Qualitatively, these are similar to the results found in Koplenig et al. But they also computed the Spearman correlation coefficients for each book, and I didn't.

In [None]:
def shifted_inverse(xi, A, B):
    return A * B / xi

for book_name in sorted(df['book'].unique()):
    book_df = df[df['book'] == book_name]
    assert len(book_df) == book_df['bible_id'].nunique(), book_name
    book_df = book_df[['language', 'D_order', 'D_structure']].groupby('language').mean().reset_index()
    book_df.sort_values('D_order', ascending=True, inplace=True)
    x = book_df['D_order'].tolist()
    y = book_df['D_structure'].tolist()
    print(f"{book_name}: r_s: {spearmanr(x, y).correlation:.2f}")
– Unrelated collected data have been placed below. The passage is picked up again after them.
import Summits.CriticalPhenomena.PercolationContinuityZ3.Theorems.PercExchangeRateTransportCriticalCurveRegular
import Summits.CriticalPhenomena.PercolationContinuityZ3.Theorems.PercExchangeRateTransportModelFacts

/-!
# Forward generator G1 `next-rung`, generation 6 — seed `CriticalCurveRegular` (stmt-CriticalPhenomena-16065)

Census sketch of planner-fwd2-rung-CriticalPhenomena-01-g6-0.  Two candidate rungs over the floor
`CriticalCurveRegular` (continuity of the anisotropic critical curve `t ↦ p_c(t)` of bond percolation on
`ℤ²×ℤ`, `0 < p_c < 1`), typed so that the floor is a literal member of each family, and the verdicts:

* `IsoLedgeNull := LedgeNullLeft univ` — "θ vanishes on the horizontal ledge `{(p, p₃) : p < p₃}` left of the
  isotropic point" (the top edge of the closed sub-isotropic quadrant; the mirror image of generation 5's
  `IsoShelfNull`, which is the right edge).  ON-PATH (`isoLedgeNull_of_percolationContinuityZ3`) but FLAT:
  `isoLedgeNull_of_floor : CriticalCurveRegular → IsoLedgeNull` is PROVED below from the floor, `ModelFacts`
  clause (9), monotonicity of `θ` and the tree facts `0 < p_c(ℤ³) < 1`, `θ_{ℤ³} = 0` below `p_c`
  (the curve passes through the isotropic point, `p₃ ≤ p_c(p₃)`, by continuity of `p_c` at `p₃` and
  `t ≤ p_c(t)` for `t < p₃`; then the threshold property).  Hence `isoLedgeNull_holds`.  Not a rung.
* `CurveC1 := CurveSmooth 1` — the critical curve is `C¹` on `(0,1)` (Clausius–Clapeyron regularity; family
  `CurveSmooth r`, `r = 0` is the floor by `contDiffOn_zero`).  OFF-PATH (not a consequence of
  `PercolationContinuityZ3`), lever = the exact exchange rate at every curve point (the K± germ); critic C.
-/

noncomputable section

namespace Summit.CriticalPhenomena.PercolationContinuityZ3.Cruxes.SubcritExchangeUniformity.FwdG6

open Summit.CriticalPhenomena.PercolationContinuityZ3.Theses.PercExchangeRateTransport

/-- Graded family (index: a set `T` of horizontal densities): the floor `CriticalCurveRegular` AND, for every
`p ∈ T ∩ (0,1)` with `p < p₃ = p_c(ℤ³)`, `θ(p, p₃) = 0` (no percolation on the horizontal ledge left of the
isotropic point, at vertical density exactly `p_c(ℤ³)`).  `T = ∅` is literally the floor. -/
def LedgeNullLeft (T : Set ℝ) : Prop :=
  let μ := Literature.Probability.Percolation.labelMeasure (Literature.Probability.LatticeModels.Site 3); let vert : Sym2 (Literature.Probability.LatticeModels.Site 3) → Prop := fun e => ∃ x : Literature.Probability.LatticeModels.Site 3, e = s(x, x + Pi.single (2 : Fin 3) 1); let cfg : ℝ → ℝ → (Sym2 (Literature.Probability.LatticeModels.Site 3) → ℝ) → Set (Sym2 (Literature.Probability.LatticeModels.Site 3)) := fun p t U => {e | e ∈ (Literature.Probability.LatticeModels.zdGraph 3).edgeSet ∧ ((vert e ∧ U e ≤ t) ∨ (¬ vert e ∧ U e ≤ p))}; let θ : ℝ → ℝ → ℝ := fun p t => μ.real {U | cfg p t U ∈ Literature.Probability.Percolation.percolatesAt (0 : Literature.Probability.LatticeModels.Site 3)}; let pc : ℝ → ℝ := fun t => sInf ({p : ℝ | 0 ≤ p ∧ p ≤ 1 ∧ 0 < θ p t} ∪ {1}); (ContinuousOn pc (Set.Ioo 0 1) ∧ ∀ t ∈ Set.Ioo (0 : ℝ) 1, 0 < pc t ∧ pc t < 1) ∧ ∀ p ∈ T, p ∈ Set.Ioo (0 : ℝ) 1 → p < Literature.Probability.Percolation.criticalProb (Literature.Probability.LatticeModels.zdGraph 3) (0 : Literature.Probability.LatticeModels.Site 3) → θ p (Literature.Probability.Percolation.criticalProb (Literature.Probability.LatticeModels.zdGraph 3) (0 : Literature.Probability.LatticeModels.Site 3)) = 0

/-- Candidate rung C1: the whole ledge, `T = univ`. -/
def IsoLedgeNull : Prop := LedgeNullLeft Set.univ

/-- F3: the floor is the member `T = ∅`. -/
theorem ledgeNullLeft_empty_iff : LedgeNullLeft ∅ ↔ CriticalCurveRegular := by
  unfold LedgeNullLeft CriticalCurveRegular
  simp

/-- The rung contains the floor. -/
theorem criticalCurveRegular_of_isoLedgeNull : IsoLedgeNull → CriticalCurveRegular := by
  unfold IsoLedgeNull LedgeNullLeft CriticalCurveRegular
  exact fun h => h.1

/-- F4 (on-path): `PercolationContinuityZ3 → IsoLedgeNull` — for `p < p₃`, `0 ≤ θ(p,p₃) ≤ θ(p₃,p₃) = θ_{ℤ³}(p_c) = 0`. -/
theorem isoLedgeNull_of_percolationContinuityZ3 (hS : _root_.PercolationContinuityZ3) : IsoLedgeNull := by
  obtain ⟨-, -, -, -, -, -, -, -, h9, -⟩ :=
    Summit.CriticalPhenomena.PercolationContinuityZ3.Theorems.ModelFacts.modelFacts_proof
  delta IsoLedgeNull LedgeNullLeft
  intro μ vert cfg θ pc
  refine ⟨Summit.CriticalPhenomena.PercolationContinuityZ3.Cruxes.CriticalCurveRegular.Locmod.CriticalCurveRegular_proof, ?_⟩
  intro p _ _ hp
  have hmono : θ p (Literature.Probability.Percolation.criticalProb (Literature.Probability.LatticeModels.zdGraph 3)
      (0 : Literature.Probability.LatticeModels.Site 3)) ≤
      θ (Literature.Probability.Percolation.criticalProb (Literature.Probability.LatticeModels.zdGraph 3)
      (0 : Literature.Probability.LatticeModels.Site 3))
      (Literature.Probability.Percolation.criticalProb (Literature.Probability.LatticeModels.zdGraph 3)
      (0 : Literature.Probability.LatticeModels.Site 3)) :=
    Summit.CriticalPhenomena.PercolationContinuityZ3.Cruxes.CriticalCurveRegular.Locmod.theta_mono hp.le le_rfl
  have hdiag : θ (Literature.Probability.Percolation.criticalProb (Literature.Probability.LatticeModels.zdGraph 3)
      (0 : Literature.Probability.LatticeModels.Site 3))
      (Literature.Probability.Percolation.criticalProb (Literature.Probability.LatticeModels.zdGraph 3)
      (0 : Literature.Probability.LatticeModels.Site 3)) = 0 :=
    (h9 (Literature.Probability.Percolation.criticalProbI 3)).trans hS
  have hnn : 0 ≤ θ p (Literature.Probability.Percolation.criticalProb (Literature.Probability.LatticeModels.zdGraph 3)
      (0 : Literature.Probability.LatticeModels.Site 3)) := MeasureTheory.measureReal_nonneg
  exact le_antisymm (hmono.trans hdiag.le) hnn

/-- **FLATNESS CERTIFICATE.** The floor already implies the candidate: `CriticalCurveRegular → IsoLedgeNull`.
(i) for `0 ≤ t < p₃`, `t ≤ p_c(t)` (a density `p < t` gives `θ(p,t) ≤ θ(t,t) = θ_{ℤ³}(t) = 0`);
(ii) continuity of `p_c` at `p₃ ∈ (0,1)` gives `p₃ ≤ p_c(p₃)`; (iii) threshold: `p < p_c(p₃)` forces `θ(p,p₃) = 0`. -/
theorem isoLedgeNull_of_floor (hF : CriticalCurveRegular) : IsoLedgeNull := by
  obtain ⟨-, -, -, -, -, -, -, -, h9, -⟩ :=
    Summit.CriticalPhenomena.PercolationContinuityZ3.Theorems.ModelFacts.modelFacts_proof
  have h3 := Literature.Probability.Percolation.Grimmett1999_criticalProb_pos_lt_one_holds 3 (by norm_num)
  delta IsoLedgeNull LedgeNullLeft
  delta CriticalCurveRegular at hF
  intro μ vert cfg θ pc
  refine ⟨hF, ?_⟩
  set p₃ : ℝ := Literature.Probability.Percolation.criticalProb (Literature.Probability.LatticeModels.zdGraph 3)
      (0 : Literature.Probability.LatticeModels.Site 3) with hp₃
  intro p _ hp01 hp
  -- nonnegativity of θ and of the elements of the sInf-set
  have hθnn : ∀ q s, 0 ≤ θ q s := fun q s => MeasureTheory.measureReal_nonneg
  have hbdd : ∀ s, BddBelow ({q : ℝ | 0 ≤ q ∧ q ≤ 1 ∧ 0 < θ q s} ∪ {1}) := fun s =>
    ⟨0, by rintro q (⟨hq, -, -⟩ | hq) <;> simp_all⟩
  have hne : ∀ s, ({q : ℝ | 0 ≤ q ∧ q ≤ 1 ∧ 0 < θ q s} ∪ {1}).Nonempty := fun s => ⟨1, Or.inr rfl⟩
  -- (i) t ≤ pc t for 0 ≤ t < p₃
  have hA : ∀ t, 0 ≤ t → t < p₃ → t ≤ pc t := by
    intro t ht0 htp
    have ht1 : t ≤ 1 := (htp.trans h3.2).le
    refine le_csInf (hne t) ?_
    rintro q (⟨hq0, hq1, hθq⟩ | hq)
    · by_contra hqt
      push Not at hqt
      have hle : θ q t ≤ θ t t :=
        Summit.CriticalPhenomena.PercolationContinuityZ3.Cruxes.CriticalCurveRegular.Locmod.theta_mono hqt.le le_rfl
      have hzero : θ t t = 0 := by
        have e := h9 ⟨t, ht0, ht1⟩
        exact e.trans
          (Literature.Probability.Percolation.theta_eq_zero_of_lt_criticalProb_holds _ _ ⟨t, ht0, ht1⟩ htp)
      linarith
    · rw [Set.mem_singleton_iff] at hq
      rw [hq]; exact ht1
  -- (ii) p₃ ≤ pc p₃, by continuity of pc at p₃ within (0,1)
  have hB : p₃ ≤ pc p₃ := by
    by_contra hlt
    push Not at hlt
    have hcont : ContinuousWithinAt pc (Set.Ioo 0 1) p₃ := hF.1 p₃ ⟨h3.1, h3.2⟩
    rw [Metric.continuousWithinAt_iff] at hcont
    set ε : ℝ := (p₃ - pc p₃) / 2 with hε
    have hεpos : 0 < ε := by rw [hε]; linarith
    obtain ⟨δ, hδ, hδε⟩ := hcont ε hεpos
    set δ' : ℝ := min (δ / 2) (min (p₃ / 2) ε) with hδ'
    have hδ'pos : 0 < δ' := by
      rw [hδ']; exact lt_min (by linarith) (lt_min (by linarith [h3.1]) hεpos)
    have hδ'1 : δ' ≤ δ / 2 := min_le_left _ _
    have hδ'2 : δ' ≤ p₃ / 2 := (min_le_right _ _).trans (min_le_left _ _)
    have hδ'3 : δ' ≤ ε := (min_le_right _ _).trans (min_le_right _ _)
    set t : ℝ := p₃ - δ' with ht
    have ht0 : 0 < t := by rw [ht]; linarith [h3.1]
    have ht1 : t < 1 := by rw [ht]; linarith [h3.2]
    have htp : t < p₃ := by rw [ht]; linarith
    have hdist : dist t p₃ < δ := by
      rw [Real.dist_eq, ht, show p₃ - δ' - p₃ = -δ' by ring, abs_neg, abs_of_pos hδ'pos]
      linarith
    have hclose := hδε (x := t) ⟨ht0, ht1⟩ hdist
    rw [Real.dist_eq] at hclose
    have hup : pc t < pc p₃ + ε := by
      have := (abs_lt.mp hclose).2
      linarith
    have hlow : t ≤ pc t := hA t ht0.le htp
    have : pc p₃ + ε = p₃ - ε := by rw [hε]; ring
    linarith
  -- (iii) threshold at the vertical density p₃
  have hpc : p < pc p₃ := hp.trans_le hB
  by_contra hne0
  have hpos : 0 < θ p p₃ := lt_of_le_of_ne (hθnn p p₃) (Ne.symm hne0)
  have hmem : p ∈ ({q : ℝ | 0 ≤ q ∧ q ≤ 1 ∧ 0 < θ q p₃} ∪ {1}) := Or.inl ⟨hp01.1.le, hp01.2.le, hpos⟩
  have hle : pc p₃ ≤ p := csInf_le (hbdd p₃) hmem
  linarith

/-- Hence the candidate is a theorem of the tree: FLAT (same rung as the floor), not filed. -/
theorem isoLedgeNull_holds : IsoLedgeNull :=
  isoLedgeNull_of_floor
    Summit.CriticalPhenomena.PercolationContinuityZ3.Cruxes.CriticalCurveRegular.Locmod.CriticalCurveRegular_proof

/-- Graded family for candidate C2 (index: the smoothness class `r`): the critical curve is `C^r` on `(0,1)` and
stays inside the open square.  `r = 0` is the floor (`contDiffOn_zero`). -/
def CurveSmooth (r : WithTop ℕ∞) : Prop :=
  let μ := Literature.Probability.Percolation.labelMeasure (Literature.Probability.LatticeModels.Site 3); let vert : Sym2 (Literature.Probability.LatticeModels.Site 3) → Prop := fun e => ∃ x : Literature.Probability.LatticeModels.Site 3, e = s(x, x + Pi.single (2 : Fin 3) 1); let cfg : ℝ → ℝ → (Sym2 (Literature.Probability.LatticeModels.Site 3) → ℝ) → Set (Sym2 (Literature.Probability.LatticeModels.Site 3)) := fun p t U => {e | e ∈ (Literature.Probability.LatticeModels.zdGraph 3).edgeSet ∧ ((vert e ∧ U e ≤ t) ∨ (¬ vert e ∧ U e ≤ p))}; let θ : ℝ → ℝ → ℝ := fun p t => μ.real {U | cfg p t U ∈ Literature.Probability.Percolation.percolatesAt (0 : Literature.Probability.LatticeModels.Site 3)}; let pc : ℝ → ℝ := fun t => sInf ({p : ℝ | 0 ≤ p ∧ p ≤ 1 ∧ 0 < θ p t} ∪ {1}); ContDiffOn ℝ r pc (Set.Ioo 0 1) ∧ ∀ t ∈ Set.Ioo (0 : ℝ) 1, 0 < pc t ∧ pc t < 1

/-- Candidate rung C2: `p_c ∈ C¹((0,1))` (Clausius–Clapeyron regularity of the anisotropic critical curve). -/
def CurveC1 : Prop := CurveSmooth 1

/-- F3: the floor is the member `r = 0`. -/
theorem curveSmooth_zero_iff : CurveSmooth 0 ↔ CriticalCurveRegular := by
  unfold CurveSmooth CriticalCurveRegular
  simp only [contDiffOn_zero]

/-- The rung contains the floor (`C¹ ⇒ C⁰`). -/
theorem criticalCurveRegular_of_curveC1 : CurveC1 → CriticalCurveRegular := by
  unfold CurveC1 CurveSmooth CriticalCurveRegular
  exact fun h => ⟨h.1.continuousOn, h.2⟩

/-- F3 witness for C1: the floor's member `T = ∅`, closed by the seed. -/
example : LedgeNullLeft ∅ := by
  simpa [ledgeNullLeft_empty_iff] using
    Summit.CriticalPhenomena.PercolationContinuityZ3.Cruxes.CriticalCurveRegular.Locmod.CriticalCurveRegular_proof

/-- F3 witness for C2: the floor's member `r = 0`, closed by the seed. -/
example : CurveSmooth 0 := by
  simpa [curveSmooth_zero_iff] using
    Summit.CriticalPhenomena.PercolationContinuityZ3.Cruxes.CriticalCurveRegular.Locmod.CriticalCurveRegular_proof

/-- Order check for C2: `S`, the floor and `CurveC1` — only `CurveC1 → floor` is available; `S → CurveC1` is NOT
claimed (off-path: `θ_{ℤ³}(p_c) = 0` says nothing about the differentiability of `p_c(·)`). -/
theorem curveC1_order : (CurveC1 → CriticalCurveRegular) ∧ (IsoLedgeNull → CriticalCurveRegular) :=
  ⟨criticalCurveRegular_of_curveC1, criticalCurveRegular_of_isoLedgeNull⟩

end Summit.CriticalPhenomena.PercolationContinuityZ3.Cruxes.SubcritExchangeUniformity.FwdG6

end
These are all stronger than those found in Koplenig et al, but I'm using fewer bibles.

# rank correlation coefficient entre los ordenes de los idiomas

Ahora quiero ver si el rank que encuentro yo se correlaciona con el que encuentran ellos.

In [None]:
# Structure is high-to-low (top-to-bottom), order is low-to-high (left-to-right)
acts_structure = 'esk qvw tam zul chr grc deu eng vie mya xuo cmn'
acts_order = 'esk chr qvw zul deu tam grc eng vie xuo cmn mya'
john_structure = 'qvw esk tam zul chr grc deu eng vie mya xuo cmn'
john_order = 'esk qvw chr zul tam deu eng grc vie mya xuo cmn'
luke_structure = 'qvw esk tam zul chr grc deu eng vie mya xuo cmn'
luke_order = 'esk qvw chr zul deu tam grc eng vie mya xuo cmn'
revelation_structure = 'qvw esk tam zul chr grc deu eng vie mya cmn xuo'
revelation_order = 'esk qvw chr tam zul deu grc eng vie mya cmn xuo'
book_rank = {'acts': {}, 'john': {}, 'luke': {}, 'revelation': {}}
book_rank['acts']['structure'] = acts_structure.split(' ')
book_rank['acts']['order'] = acts_order.split(' ')
book_rank['john']['structure'] = john_structure.split(' ')
book_rank['john']['order'] = john_order.split(' ')
book_rank['luke']['structure'] = luke_structure.split(' ')
book_rank['luke']['order'] = luke_order.split(' ')
book_rank['revelation']['structure'] = revelation_structure.split(' ')
book_rank['revelation']['order'] = revelation_order.split(' ')
koplenig_et_al_books = {'chr', 'cmn', 'deu', 'eng', 'esk', 'grc', 'mya', 'tam', 
                        'qvw', 'vie', 'xuo', 'zul'}
for book in book_rank.keys():
    for quantity in book_rank[book].keys():
        assert set(book_rank[book][quantity]) == koplenig_et_al_books
        assert len(book_rank[book][quantity]) == len(koplenig_et_al_books)

In [None]:
# Remove mya from the Koplenig et al results
for book, rest in book_rank.items():
    for q, v in rest.items():
        v.remove('mya')

In [None]:
for book_name in sorted(df['book'].unique()):
    if book_name.lower() not in book_rank.keys():
        continue
    book_df = df[df['book'] == book_name]
    assert len(book_df) == book_df['bible_id'].nunique(), book_name
    book_df = book_df[['language', 'D_order', 'D_structure']].groupby('language').mean().reset_index()
    x_pm = book_df['D_order'].tolist()
    y_pm = book_df['D_structure'].tolist()
    labels = book_df['language'].tolist()
    x_k = [book_rank[book_name.lower()]['order'].index(el) for el in labels]
    y_k = [book_rank[book_name.lower()]['structure'].index(el) for el in labels]
    print(f"{book_name}: r_s: {spearmanr(x_pm, x_k).correlation:.2f}")
    print(f"{book_name}: r_s: {spearmanr(y_pm, y_k).correlation:.2f}")

So my findings correlate very strongly with those of Koplenig et al, as expected.